Colorado online bust; Justin Smith walks; Adam Anhang’s ex fights extradition

TAGs: adam anhang, Aurea Vazquez Rijos, colorado, Department of Justice, justin smith, sports betting, taiwanchik-trincher organization, teddy mitchell

doj-aurea-vazquezA Colorado man who allegedly ran an online gambling site with ties to Teddy Mitchell has been arrested by state authorities. Boulder resident Larry Kyle Richardson was arrested Friday after a grand jury indicted him for racketeering in connection with the operation of an illegal online gambling site between Jan. 1, 2010 and Jan. 8, 2013. The Daily Camera quoted the Colorado Bureau of Investigation citing 195 instances in which suspected gamblers wrote checks totalling nearly $300k to Richardson to cover their wagers.

The indictment accuses Richardson of sharing a percentage of his ill-gotten gains with California resident Richard Hancock, one of nine individuals swept up in an illegal online sports betting and poker bust by the US Attorney for the Western District of Oklahoma in September 2012. In August 2013, Hancock was handed a 16-month prison sentence on top of the $2.45m in asset forfeitures for his online activity. In July, Mitchell pled guilty to illegal gambling and money laundering for his role in the Oklahoma case, which involved setting up clients with a Costa Rica-based website while settling up accounts in person. Mitchell is looking at a maximum of 25 years behind bars when he’s sentenced on Jan. 17.

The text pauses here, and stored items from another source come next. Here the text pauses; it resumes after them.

/-- **Maximal separated sets are nets**: for `ρ > 0` there is a finite `P ⊆ U(N)`, pairwise more
than `2ρ` apart, within `2ρ` of every unitary. (Separated sets are uniformly finite by the packing
bound and the LOWER small-ball bound `haar_unitaryOpBall_ge` for the Haar probability measure, so
a separated set of maximal cardinality exists; maximality is the net property.) [folklore] -/
theorem exists_separated_net {ρ : ℝ} (hρ : 0 < ρ) :
    ∃ P : Finset (Matrix.unitaryGroup (Fin N) ℂ),
      (∀ g ∈ P, ∀ g' ∈ P, g ≠ g' →
        2 * ρ < ‖(g : Matrix (Fin N) (Fin N) ℂ) - (g' : Matrix (Fin N) (Fin N) ℂ)‖) ∧
      ∀ U : Matrix.unitaryGroup (Fin N) ℂ, ∃ g ∈ P,
        ‖(U : Matrix (Fin N) (Fin N) ℂ) - (g : Matrix (Fin N) (Fin N) ℂ)‖ ≤ 2 * ρ := by
  classical
  set μ : Measure (Matrix.unitaryGroup (Fin N) ℂ) :=
    Literature.MathematicalPhysics.QuantumFieldTheory.haarProbability (Matrix.unitaryGroup (Fin N) ℂ) with hμ
  haveI : μ.IsMulLeftInvariant := by
    rw [hμ]; dsimp [Literature.MathematicalPhysics.QuantumFieldTheory.haarProbability]; infer_instance
  let good : Finset (Matrix.unitaryGroup (Fin N) ℂ) → Prop := fun P =>
    ∀ g ∈ P, ∀ g' ∈ P, g ≠ g' → 2 * ρ < ‖(g : Matrix (Fin N) (Fin N) ℂ) - (g' : Matrix (Fin N) (Fin N) ℂ)‖
  let Pk : ℕ → Prop := fun k => ∃ P, good P ∧ P.card = k
  -- cardinality cap from the lower small-ball bound
  set q : ℝ := (ρ / (2 * π + ρ)) ^ (N * N) with hq
  have hqpos : 0 < q := by positivity
  set Bd : ℕ := ⌊1 / q⌋₊ with hBd
  have hcard : ∀ P, good P → P.card ≤ Bd := by
    intro P hP
    have h1 := card_mul_measure_unitaryOpBall_le_one μ P hP
    have h2 : ENNReal.ofReal q ≤ μ (unitaryOpBall N ρ) := haar_unitaryOpBall_ge μ hρ
    have h3 : (P.card : ℝ≥0∞) * ENNReal.ofReal q ≤ 1 := le_trans (by gcongr) h1
    have h4 : (P.card : ℝ) * q ≤ 1 := by
      have : ENNReal.ofReal ((P.card : ℝ) * q) ≤ ENNReal.ofReal 1 := by
        rw [ENNReal.ofReal_mul (Nat.cast_nonneg _), ENNReal.ofReal_natCast, ENNReal.ofReal_one]
        exact h3
      exact (ENNReal.ofReal_le_ofReal_iff zero_le_one).1 this
    refine Nat.le_floor ?_
    rw [le_div_iff₀ hqpos]
    exact h4
  have hP0 : Pk 0 := ⟨∅, by simp [good], rfl⟩
  set k₀ := Nat.findGreatest Pk Bd with hk₀
  obtain ⟨P₀, hgood, hcardP₀⟩ : Pk k₀ := Nat.findGreatest_spec (Nat.zero_le Bd) hP0
  refine ⟨P₀, hgood, fun U => ?_⟩
  by_contra hcon
  push Not at hcon
  have hU : U ∉ P₀ := by
    intro hU
    have := hcon U hU
    rw [sub_self, norm_zero] at this
    linarith
  have hgood' : good (insert U P₀) := by
    intro a ha b hb hab
    rw [Finset.mem_insert] at ha hb
    rcases ha with ha | ha
    · rcases hb with hb | hb
      · exact absurd (ha.trans hb.symm) hab
      · rw [ha]; exact hcon b hb
    · rcases hb with hb | hb
      · rw [hb, norm_sub_rev]; exact hcon a ha
      · exact hgood a ha b hb hab
  have hP1 : Pk (k₀ + 1) := ⟨insert U P₀, hgood', by rw [Finset.card_insert_of_notMem hU, hcardP₀]⟩
  have hle : k₀ + 1 ≤ Bd := by
    have := hcard _ hgood'
    rwa [Finset.card_insert_of_notMem hU, hcardP₀] at this
  exact Nat.findGreatest_is_greatest (Nat.lt_succ_self k₀) hle hP1

/-- **A `2ρ`-net of `U(N)` has at least `(3ρ)^{−N²}` points**: the Hermitian parts of the net
points are within `2ρ` of every Hermitian contraction (`exists_unitary_hermPart_eq`,
`norm_hermPart_sub_le`), so in coordinates the `3ρ`-balls around them cover the unit
`uOpNorm`-ball. [folklore] -/
theorem one_le_card_net_mul_pow (P : Finset (Matrix.unitaryGroup (Fin N) ℂ)) {ρ : ℝ} (hρ : 0 < ρ)
    (hnet : ∀ U : Matrix.unitaryGroup (Fin N) ℂ, ∃ g ∈ P,
      ‖(U : Matrix (Fin N) (Fin N) ℂ) - (g : Matrix (Fin N) (Fin N) ℂ)‖ ≤ 2 * ρ) :
    (1 : ℝ) ≤ P.card * (3 * ρ) ^ (N * N) := by
  classical
  set c : Matrix.unitaryGroup (Fin N) ℂ → (Fin N × Fin N → ℝ) :=
    fun g => uCoords (hermPart (g : Matrix (Fin N) (Fin N) ℂ)) with hc
  set F := P.image c with hF
  have hcov : uOpBall N 1 ⊆ ⋃ y ∈ F, (fun z => z + (-y)) ⁻¹' uOpBall N (3 * ρ) := by
    intro x hx
    have hx1 : ‖uHerm x‖ < 1 := hx
    obtain ⟨U, hU⟩ := exists_unitary_hermPart_eq (uHerm_isSelfAdjoint x) hx1.le
    obtain ⟨g, hg, hUg⟩ := hnet U
    refine Set.mem_iUnion₂.2 ⟨c g, Finset.mem_image_of_mem c hg, ?_⟩
    show uOpNorm (x + -c g) < 3 * ρ
    rw [← sub_eq_add_neg, uOpNorm, uHerm_sub, hc]
    simp only []
    rw [uHerm_uCoords (hermPart_isHermitian _), ← hU]
    calc ‖hermPart (U : Matrix (Fin N) (Fin N) ℂ) - hermPart (g : Matrix (Fin N) (Fin N) ℂ)‖
        ≤ ‖(U : Matrix (Fin N) (Fin N) ℂ) - (g : Matrix (Fin N) (Fin N) ℂ)‖ := norm_hermPart_sub_le _ _
      _ ≤ 2 * ρ := hUg
      _ < 3 * ρ := by linarith
  have h1 := one_le_card_mul_pow_of_cover (by positivity) F hcov
  have hcardF : (F.card : ℝ) ≤ P.card := by exact_mod_cast Finset.card_image_le
  have : (0 : ℝ) ≤ (3 * ρ) ^ (N * N) := by positivity
  nlinarith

Over on the east coast, poker player Justin ‘BoostedJ’ Smith has received two years probation for his involvement in the Taiwanchik-Trincher illegal sports betting and poker ring that was taken down so spectacularly by the US Attorney for the Southern District of New York in April 2013. In September, Smith pled guilty to accepting a financial instrument in connection with an illegal online sportsbook. On Monday, Judge Jesse M. Furman spared Smith a stint behind bars, although Smith has to spend the first three months of his probation under house arrest. Smith, who had previously agreed to pay $500k to atone for his sins, was also ordered to perform 200 hours of community service.

Even further east (Spain, to be exact), the woman accused of orchestrating the 2005 murder of CWC Gaming CEO Adam Anhang is fighting efforts to extradite her to the US. Aurea Vazquez Rijos (pictured above) was arrested in Madrid last summer after stepping off a plane from Italy, where she’d sought refuge five years after she was indicted in the US for her role in Anhang’s murder. Anhang was in the process of divorcing Vazquez after only six months of marriage when he was stabbed multiple times outside a restaurant in Puerto Rico, where he’d agreed to meet Vazquez in order to discuss a divorce settlement. Alex Pabón Colón, the man convicted of killing Anhang, told police Vazquez had promised him $3m for killing her soon to be ex-husband, who ran a profitable Costa Rican-based online gambling software operation.

In December, Vazquez told Madrid’s National Court that she was never aware that she was subject to a US indictment. She also claimed there was no case against her and that she’d been tricked into traveling to Spain, calling her arrest “an act of the Mafia and corruption.” Spanish law doesn’t allow extradition to countries where defendants face either the death penalty or a life sentence without parole. The court is expected to rule on Vazquez’s fate later this month.